Pour les agriculteurs, la situation est compliquée. Certes, des prix au producteur plus élevés soutiennent les revenus. Mais si les contrats à terme mondiaux continuent de baisser alors que les coûts des intrants restent élevés, les marges se réduisent. De plus, des menaces comme le virus du "swollen shoot" continuent de peser sur la production, augmentant le risque de sous-investissement à long terme.
Pendant ce temps, les traders sont confrontés à un marché à la fois faible en liquidité et nerveux. Les contretemps climatiques, les maladies des cultures ou les changements de politique dans les pays producteurs pourraient facilement déclencher de fortes reprises à contre-courant de la tendance baissière dominante.
Ce qui pourrait arriver ensuite
Les observateurs du marché esquissent trois scénarios probables pour le cacao d'ici mi-2026 :
- Scénario de base : Les volumes de broyage se stabilisent à des niveaux inférieurs, et la saison 2025-26 apporte un léger excédent. Les prix oscillent entre 4 800 et 6 800 dollars la tonne, les reprises étant plafonnées à moins que des chocs n'affectent l'offre.
- Scénario haussier : Le mauvais temps ou les maladies réduisent la production en Afrique de l'Ouest. Les spéculateurs se précipitent pour couvrir leurs positions courtes, faisant grimper les prix au-delà de 7 500 dollars.
- Scénario baissier : La demande continue de s'affaiblir et l'offre dépasse les attentes. Les contrats à terme pourraient glisser vers 4 000-4 500 dollars d'ici fin 2026. Les acheteurs, cependant, ne verraient pas de grand soulagement immédiat à la caisse.
Enjeux stratégiques
Pour les entreprises chocolatières, le pari le plus sûr est de s'en tenir aux produits utilisant moins de cacao tout en testant lentement l'appétit des consommateurs avec des promotions.

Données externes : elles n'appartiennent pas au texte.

import Mathlib
import HarnessLib
import Summits.FinalStateConjecture.FinalStateConjecture.Theorems.LogTimeThreeAnnuliDyadicCaptureFreezingB
import Summits.FinalStateConjecture.FinalStateConjecture.Theorems.LogTimeThreeAnnuliDyadicCaptureFreezingC
import Literature.Geometry.Lorentzian.QuasiFinalStateDecomposition

/-!
# Route LogTimeThreeAnnuli · crux `DyadicCapture` · line `registered` — frozen members are unique

`stub_frozenMemberUnique`: over ANY spacetime `𝓢` and ANY chart `Ψ` on a reference boosted Kerr
exterior `boostedKerrExterior Λ c M_r a_r`, two members `(M, a)`, `(M', a')` of `{M > 0}` whose boosted
Kerr–Schild forms `g_{M,a}`, `g_{M',a'}` are both `C⁰` limits of `Ψ^* g` on every fixed truncated slab
`{t* = τ, r ≤ ρ}` of the reference background (truncated `C⁰` deviation `→ 0` as `τ → ∞`, for every
radius `ρ`) coincide (`frozenMemberUnique_of_tendsto`); specialised to the reference chart `d.chart i`
of a quasi final-state decomposition this is the registered stub.

Proof: take the anchor `y₀ = (0, 0, s, s)` of the reference exterior (`freezing_exists_anchor`) and its
boosted image `x₀ = c + Λy₀`, `ρ = r_{a_r}(y₀)`. For every `τ` the time-translate `x₀ + τΛe₀` lies in
the truncated slab of radius `ρ` at time `τ` (`freezing_mem_slab_iff`, `freezing_add_smul_mem_slab`),
so by stationarity of the family along the Killing orbit (`freezing_enorm_anchor_sub_le`) the CONSTANT
`‖g_{M,a}(x₀) − g_{M',a'}(x₀)‖` is at most the sum of the two truncated `C⁰` deviations at time `τ`,
which tends to `0`; hence the two forms agree at `x₀` and the injectivity of the family at the anchor
(`freezing_anchor_injective`, i.e. `stub_kerrSchildRigidity` (i) boosted) gives `(M, a) = (M', a')`.
Sources: Kerr–Schild 1965 §2 (stationarity, the explicit form); DHRT arXiv:2104.08222 §1 (the
deviation norms).
-/

-- the `Summit.FinalStateConjecture.FinalStateConjecture.…` namespace repeats the summit = sub-problem
-- segment (D-0017 layout, CONVENTIONS §2); the duplicate is deliberate.
set_option linter.dupNamespace false

noncomputable section

namespace Summit.FinalStateConjecture.FinalStateConjecture.Theorems

open Literature.Geometry.Lorentzian
open scoped Topology Manifold ENNReal ContDiff
open Filter Set

section Chart

variable {𝓢 : Spacetime.{0} 4} (Λ : lorentzGroup) (c : E4) (Mr ar : ℝ)
  (Ψ : (boostedKerrExterior Λ c Mr ar) → 𝓢.carrier)

/-- The boosted anchor translate `(c + Λy₀) + τΛe₀` of a rest-frame point `y₀` of the reference
exterior with `y₀ 0 = 0` lies in the truncated slab of radius `r_{a_r}(y₀)` at rest-frame time `τ` of
every window background `{boostedKerrBackground Λ c M_r a_r with bilin := b}`. [folklore] -/
theorem frozenMemberUnique_translate_mem_slab (b : E4 → E4 →L[ℝ] E4 →L[ℝ] ℝ) {y₀ : E4} (h0 : y₀ 0 = 0)
    (hy₀ : max (Kerr.rPlus Mr ar) 0 < Kerr.radius ar y₀) (τ : ℝ) :
    (c + (Λ : E4 ≃L[ℝ] E4) y₀) + τ • (Λ : E4 ≃L[ℝ] E4) (EuclideanSpace.single (0 : Fin 4) (1 : ℝ)) ∈
      Subtype.val '' ({boostedKerrBackground Λ c Mr ar with bilin := b} : ModelBackground).truncTimeSlab
        (Kerr.radius ar y₀) τ := by
  have hstart : c + (Λ : E4 ≃L[ℝ] E4) y₀ ∈ Subtype.val ''
      ({boostedKerrBackground Λ c Mr ar with bilin := b} : ModelBackground).truncTimeSlab
        (Kerr.radius ar y₀) 0 := by
    rw [freezing_mem_slab_iff]
    refine ⟨freezing_boost_mem_exterior hy₀, ?_, ?_⟩
    · rw [freezing_poincareInv_boost]
      exact h0
    · rw [freezing_poincareInv_boost]
  have h := freezing_add_smul_mem_slab Λ c Mr ar b hstart τ
  rwa [zero_add] at h

/-- **Two members of `{M > 0}` that are both `C⁰` limits of one chart coincide.** If the truncated
`C⁰` deviations of `Ψ^* g` from `g_{M,a}` and from `g_{M',a'}` on the slabs `{t* = τ, r ≤ ρ}` of the
reference background both tend to `0` as `τ → ∞` for every `ρ`, then `(M, a) = (M', a')`: at the
boosted anchor the two (stationary) forms differ by at most the two deviations at the time-translate
(`freezing_enorm_anchor_sub_le`), so they agree there, and the family is injective at the anchor
(`freezing_anchor_injective`). [cite: KerrSchild1965, §2] -/
theorem frozenMemberUnique_of_tendsto {M a M' a' : ℝ} (hM : 0 < M) (hM' : 0 < M')
    (hP : ∀ ρ : ℝ, Tendsto (fun τ ↦ 𝓢.truncDeviationCk ({boostedKerrBackground Λ c Mr ar with
      bilin := boostedKerrBilin Λ c M a} : ModelBackground) Ψ 0 ρ τ) atTop (𝓝 0))
    (hQ : ∀ ρ : ℝ, Tendsto (fun τ ↦ 𝓢.truncDeviationCk ({boostedKerrBackground Λ c Mr ar with
      bilin := boostedKerrBilin Λ c M' a'} : ModelBackground) Ψ 0 ρ τ) atTop (𝓝 0)) :
    M = M' ∧ a = a' := by
  obtain ⟨y₀, h0, h1, h2, h3, hy₀⟩ := freezing_exists_anchor Mr ar
  have hx₀U : c + (Λ : E4 ≃L[ℝ] E4) y₀ ∈ (boostedKerrExterior Λ c Mr ar : Set E4) :=
    freezing_boost_mem_exterior hy₀
  -- each deviation value at the anchor translate is bounded by the truncated `C⁰` deviation
  have hpt : ∀ (q : ℝ × ℝ) (τ : ℝ),
      ‖𝓢.deviationExtend ({boostedKerrBackground Λ c Mr ar with
          bilin := boostedKerrBilin Λ c q.1 q.2} : ModelBackground) Ψ
        ((c + (Λ : E4 ≃L[ℝ] E4) y₀) + τ • (Λ : E4 ≃L[ℝ] E4) (EuclideanSpace.single (0 : Fin 4) (1 : ℝ)))‖ₑ ≤
      𝓢.truncDeviationCk ({boostedKerrBackground Λ c Mr ar with
          bilin := boostedKerrBilin Λ c q.1 q.2} : ModelBackground) Ψ 0 (Kerr.radius ar y₀) τ := by
    intro q τ
    have hj := freezing_enorm_iteratedFDeriv_le_truncDeviationCk (𝓢 := 𝓢) (boostedKerrBackground Λ c Mr ar)
      Ψ (boostedKerrBilin Λ c q.1 q.2) (Nat.zero_le 0)
      (frozenMemberUnique_translate_mem_slab Λ c Mr ar (boostedKerrBilin Λ c q.1 q.2) h0 hy₀ τ)
    rwa [freezing_enorm_iteratedFDeriv_zero] at hj
  -- the constant anchor difference is bounded by a null function of `τ`
  have hle : ∀ τ : ℝ,
      ‖boostedKerrBilin Λ c M a (c + (Λ : E4 ≃L[ℝ] E4) y₀) -
          boostedKerrBilin Λ c M' a' (c + (Λ : E4 ≃L[ℝ] E4) y₀)‖ₑ ≤
        𝓢.truncDeviationCk ({boostedKerrBackground Λ c Mr ar with
            bilin := boostedKerrBilin Λ c M a} : ModelBackground) Ψ 0 (Kerr.radius ar y₀) τ +
          𝓢.truncDeviationCk ({boostedKerrBackground Λ c Mr ar with
            bilin := boostedKerrBilin Λ c M' a'} : ModelBackground) Ψ 0 (Kerr.radius ar y₀) τ :=
    fun τ ↦ (freezing_enorm_anchor_sub_le Λ c Mr ar Ψ hx₀U (M, a) (M', a') τ).trans
      (add_le_add (hpt (M, a) τ) (hpt (M', a') τ))
  have hlim : Tendsto (fun τ : ℝ ↦
      𝓢.truncDeviationCk ({boostedKerrBackground Λ c Mr ar with
          bilin := boostedKerrBilin Λ c M a} : ModelBackground) Ψ 0 (Kerr.radius ar y₀) τ +
        𝓢.truncDeviationCk ({boostedKerrBackground Λ c Mr ar with
          bilin := boostedKerrBilin Λ c M' a'} : ModelBackground) Ψ 0 (Kerr.radius ar y₀) τ)
      atTop (𝓝 0) := by
    have h := (hP (Kerr.radius ar y₀)).add (hQ (Kerr.radius ar y₀))
    rwa [add_zero] at h
  have h0e : ‖boostedKerrBilin Λ c M a (c + (Λ : E4 ≃L[ℝ] E4) y₀) -
      boostedKerrBilin Λ c M' a' (c + (Λ : E4 ≃L[ℝ] E4) y₀)‖ₑ = 0 :=
    le_antisymm (ge_of_tendsto' hlim hle) bot_le
  rw [← ofReal_norm, ENNReal.ofReal_eq_zero] at h0e
  have hxy : boostedKerrBilin Λ c M a (c + (Λ : E4 ≃L[ℝ] E4) y₀) =
      boostedKerrBilin Λ c M' a' (c + (Λ : E4 ≃L[ℝ] E4) y₀) :=
    sub_eq_zero.1 (norm_le_zero_iff.1 h0e)
  have hpq : ((M, a) : ℝ × ℝ) = (M', a') := freezing_anchor_injective h1 h2 h3 hM hM' hxy
  exact ⟨congrArg Prod.fst hpq, congrArg Prod.snd hpq⟩

end Chart

/-- **Stub U — frozen members are unique**: two members `(M, a)`, `(M', a')` of `{M > 0}` whose boosted
Kerr–Schild forms are both `C⁰` limits of `(chart i)^* g` on EVERY fixed slab `{t*ᵢ = τ, rᵢ ≤ ρ}` of the
reference background `d.background i` coincide (`frozenMemberUnique_of_tendsto` for the reference chart;
`d.background i` is `boostedKerrBackground Λᵢ cᵢ (d.mass i) (d.spin i)` by definition).
[cite: KerrSchild1965, §2] -/
theorem stub_frozenMemberUnique : ∀ (𝓢 : Spacetime.{0} 4) (O : Set 𝓢.carrier) (d : QuasiFinalStateDecomposition 𝓢 O 2 ⊤) (i : Fin d.N) (M a M' a' : ℝ), 0 < M → 0 < M' → (∀ ρ : ℝ, Filter.Tendsto (fun τ => 𝓢.truncDeviationCk {d.background i with bilin := boostedKerrBilin (d.motion i).1 (d.motion i).2 M a} (d.chart i) 0 ρ τ) Filter.atTop (nhds 0)) → (∀ ρ : ℝ, Filter.Tendsto (fun τ => 𝓢.truncDeviationCk {d.background i with bilin := boostedKerrBilin (d.motion i).1 (d.motion i).2 M' a'} (d.chart i) 0 ρ τ) Filter.atTop (nhds 0)) → M = M' ∧ a = a' :=
  fun _ _ d i _ _ _ _ hM hM' hP hQ ↦
    frozenMemberUnique_of_tendsto (d.motion i).1 (d.motion i).2 (d.mass i) (d.spin i) (d.chart i) hM hM' hP hQ

end Summit.FinalStateConjecture.FinalStateConjecture.Theorems

end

Les responsables des achats pourraient se couvrir par couches pour équilibrer les risques, bien qu'ils devront rester attentifs aux pressions soudaines.
Les traders examinent des structures d'options qui limitent les pertes mais maintiennent une exposition aux reprises surprises. Et certains fabricants cherchent à s'approvisionner davantage en fèves en Amérique latine pour réduire leur dépendance vis-à-vis de l'Afrique de l'Ouest.
Cependant, la santé à long terme du marché repose en grande partie sur la capacité des agriculteurs de Côte d'Ivoire et du Ghana à continuer d'investir dans le contrôle des maladies et la productivité. Sans cela, l'excédent d'aujourd'hui pourrait rapidement redevenir une pénurie demain.
La chute de huit semaines du cacao n'est pas seulement une correction, elle marque un point d'inflexion. Le rallye effréné qui symbolisait autrefois la rareté cède la place à un marché plus équilibré, bien que toujours précaire. Que les prix s'établissent dans une nouvelle normalité ou replongent dans le chaos dépend des conditions météorologiques, des données de la demande de la semaine prochaine et de la rapidité avec laquelle l'industrie s'adaptera à un monde où le chocolat ne pourra pas toujours compter sur un cacao bon marché.